→ **Your objective**: Would you please retype, exactly, the lines of the listing below between the line with "generation 5: rows" and the line with "torus pieces, every", inclusive?

→ **Exercise input**:
/-
Copyright: statement-level skeleton of a published paper (lit-balaban cell, Phase-2 proof seat p20 gen 5). No proof claims
beyond what the kernel checks below.
-/
import Literature.MathematicalPhysics.QuantumFieldTheory.Balaban1983to89.B3Sect3KernelsZeroTorus
import Literature.MathematicalPhysics.QuantumFieldTheory.Balaban1983to89.B3Ineq326CurlyLocal
import Literature.MathematicalPhysics.QuantumFieldTheory.Balaban1983to89.B3Ineq314Cubes
import Literature.MathematicalPhysics.QuantumFieldTheory.Balaban1983to89.B3Ineq326CurlyCubes

/-!
# B3 — T. Bałaban, *(Higgs)₂,₃ quantum fields in a finite volume. III. Renormalization*, CMP **88** (1983) 411–445
[Balaban1983Higgs3], pp. 436 and 440 [PDF 26, 30]: the estimates **(3.14)** (localized form of (3.13)) and the p. 440 bound of the
**last curly bracket of (3.26)** WITH THEIR (2.10)-TYPE KERNEL HYPOTHESES DISCHARGED at the zero-field torus model instance

statement-level skeleton of published theorems with citation tags; proofs where landed; nothing here is a claim about the Yang–Mills mass gap

CITATION HEADER (lean-in-tree rule).  Part of the lit-balaban TYPED SKELETON (HOME `run/shared/lean/pub/lit-balaban/`), Phase 2, seat p20
generation 5: rows **B3.Eq3.11-3.17** ((3.14)), **B3.Eq3.25-3.32** ((3.26)) and **B3.Eq2.10** (torus model instance) of
`HOME/lit-balaban-r15/ROWS-B3.md` (fold owner r15, referee ref-4).  PDF held: `paper:balaban1983-higgs-2-3-quantum-fields-finite-volume`
(journal page = PDF page + 410); pp. 436, 440 read in the OCR text.  Consumes BY NAME: p20 g3's `B3Ineq314Local.abs_term312_le_local`
((3.14) pointwise-local), p20 g3's `B3Ineq326Curly.abs_curly2_le` and p20 g4's `B3Ineq326CurlyLocal.abs_curly2_le_local` ((3.26) last curly
bracket, global-Hölder and localized forms), p20 g5's `B3Ineq314Cubes.abs_term312_le_cubes` / `B3Ineq326CurlyCubes.abs_curly2_le_cubes` (displayed cube forms), and p20 g5's `B3Sect3KernelsZeroTorus.gpiece_bounds` (the four (2.10)-type kernel bounds — value,
one difference in either variable, mixed difference — of the `η^{−d}`-normalised zero-field torus propagator pieces `gpiece P a msq k j`,
uniformly in the volume, from p03's `B3Ineq210ZeroTorus.ineq210_zeroTorus` and p20's `B3Ineq210MixedTorus.ineq210_mixed_zeroTorus`);
nothing re-proved.

WHAT IS PROVED, and how.  In the landed Sect. 3 estimates the two propagators `G_{(j)}`, `G_{(j′)}` enter only through (2.10)-type
HYPOTHESES (`hGj`, `hGj′`, `hA`, `hA′`, `hB`, `hB′`).  Here those hypotheses are DISCHARGED for the actual propagator pieces of the model at
zero external field on the torus (`Gj := gpiece P a msq k j`, `Gj′ := gpiece P a msq k j′`, `η = ε`, `s = L^jε`, `s′ = L^{j′}ε`), so that
only the hypotheses on the LEGS (localization functions `|g|, |g′| ≤ 1`, the Hölder / localized (2.11)-type bound on the differentiated leg)
remain:
* `gpiece_bounds_of_le` — the kernel bounds of `gpiece_bounds` at every SMALLER rate `0 < δ′ ≤ δ` (so that a leg bound at its own rate
  `δ₀` can be matched with `δ′ = min δ δ₀`);
* **`abs_term312_le_local_zeroTorus`** — (3.14): `|(3.12)| ≤ 8d·C²C₃Q²e^{δ′/2}(2/δ′+8/δ′²)(m·m^α)Σ_{x,x′}ε^{2d}‖φ(x)‖s^{−d}e^{−½δ′ε|x−x′|₁/s}
  s′^{2−d}e^{−½δ′ε|x−x′|₁/s′}e^{−½δ′ε|x−x″|₁/s″}` for the torus pieces, every volume, every `1 ≤ k ≤ K`, all `j, j′`;
* **`abs_curly2_le_zeroTorus`** — the p. 440 bound of the last curly bracket of (3.26) under the global Hölder hypothesis on the legs;
* **`abs_curly2_le_local_zeroTorus`** — the same under the localized (2.11)-type leg bound around `x″`;
* **`abs_curly2_le_cubes_zeroTorus`**, **`abs_term312_le_cubes_zeroTorus`** — the same two estimates in their DISPLAYED cube-localized form
  (`B3Ineq326CurlyCubes.abs_curly2_le_cubes`, `B3Ineq314Cubes.abs_term312_le_cubes`: cubes of side `M` lattice units, suprema of the
  external leg over the cubes, cube distances) for the torus pieces.
The column-difference and mixed hypotheses at swapped arguments (`hA′`, `hB′` of `B3Ineq326Curly`) are the row clauses of `gpiece_bounds`
read through the symmetry of the `ℓ¹` torus distance (`B3Taylor310LocalRemainder.tdist_comm`).

HONEST SCOPE: zero external field (`A = B̃ = 0`, `U ≡ 1`), one real component, the whole torus `T_ε` of side `L^m` and spacing `ε = L^{−K}`
(the scope of `B4Thm110ZeroTorus` / `B3Ineq210ZeroTorus`); general dimension `d ≥ 1` (the constants `δ, C` depend on `d, L, a, m²` only);
both propagators are pieces of the SAME zero-field tower `G_k(T_ε,0)` (scales `j, j′`); the leg hypotheses are kept as printed-type
hypotheses (they concern the fields, not the propagators).  The pictures (3.12)/(3.17)/(3.27) are not formalized (p18's lane).
Mathlib + the cited tree files only; theorems only, no new definitions, no named facts; standard axioms.
Unit `lit-balaban-p20-g5` (Phase-2 proof seat p20, gen 5), HOME `run/shared/lean/pub/lit-balaban/`, 2026-08-21.
-/

open scoped BigOperators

→ **Completed exercise**:
generation 5: rows **B3.Eq3.11-3.17** ((3.14)), **B3.Eq3.25-3.32** ((3.26)) and **B3.Eq2.10** (torus model instance) of
`HOME/lit-balaban-r15/ROWS-B3.md` (fold owner r15, referee ref-4).  PDF held: `paper:balaban1983-higgs-2-3-quantum-fields-finite-volume`
(journal page = PDF page + 410); pp. 436, 440 read in the OCR text.  Consumes BY NAME: p20 g3's `B3Ineq314Local.abs_term312_le_local`
((3.14) pointwise-local), p20 g3's `B3Ineq326Curly.abs_curly2_le` and p20 g4's `B3Ineq326CurlyLocal.abs_curly2_le_local` ((3.26) last curly
bracket, global-Hölder and localized forms), p20 g5's `B3Ineq314Cubes.abs_term312_le_cubes` / `B3Ineq326CurlyCubes.abs_curly2_le_cubes` (displayed cube forms), and p20 g5's `B3Sect3KernelsZeroTorus.gpiece_bounds` (the four (2.10)-type kernel bounds — value,
one difference in either variable, mixed difference — of the `η^{−d}`-normalised zero-field torus propagator pieces `gpiece P a msq k j`,
uniformly in the volume, from p03's `B3Ineq210ZeroTorus.ineq210_zeroTorus` and p20's `B3Ineq210MixedTorus.ineq210_mixed_zeroTorus`);
nothing re-proved.

WHAT IS PROVED, and how.  In the landed Sect. 3 estimates the two propagators `G_{(j)}`, `G_{(j′)}` enter only through (2.10)-type
HYPOTHESES (`hGj`, `hGj′`, `hA`, `hA′`, `hB`, `hB′`).  Here those hypotheses are DISCHARGED for the actual propagator pieces of the model at
zero external field on the torus (`Gj := gpiece P a msq k j`, `Gj′ := gpiece P a msq k j′`, `η = ε`, `s = L^jε`, `s′ = L^{j′}ε`), so that
only the hypotheses on the LEGS (localization functions `|g|, |g′| ≤ 1`, the Hölder / localized (2.11)-type bound on the differentiated leg)
remain:
* `gpiece_bounds_of_le` — the kernel bounds of `gpiece_bounds` at every SMALLER rate `0 < δ′ ≤ δ` (so that a leg bound at its own rate
  `δ₀` can be matched with `δ′ = min δ δ₀`);
* **`abs_term312_le_local_zeroTorus`** — (3.14): `|(3.12)| ≤ 8d·C²C₃Q²e^{δ′/2}(2/δ′+8/δ′²)(m·m^α)Σ_{x,x′}ε^{2d}‖φ(x)‖s^{−d}e^{−½δ′ε|x−x′|₁/s}
  s′^{2−d}e^{−½δ′ε|x−x′|₁/s′}e^{−½δ′ε|x−x″|₁/s″}` for the torus pieces, every volume, every `1 ≤ k ≤ K`, all `j, j′`;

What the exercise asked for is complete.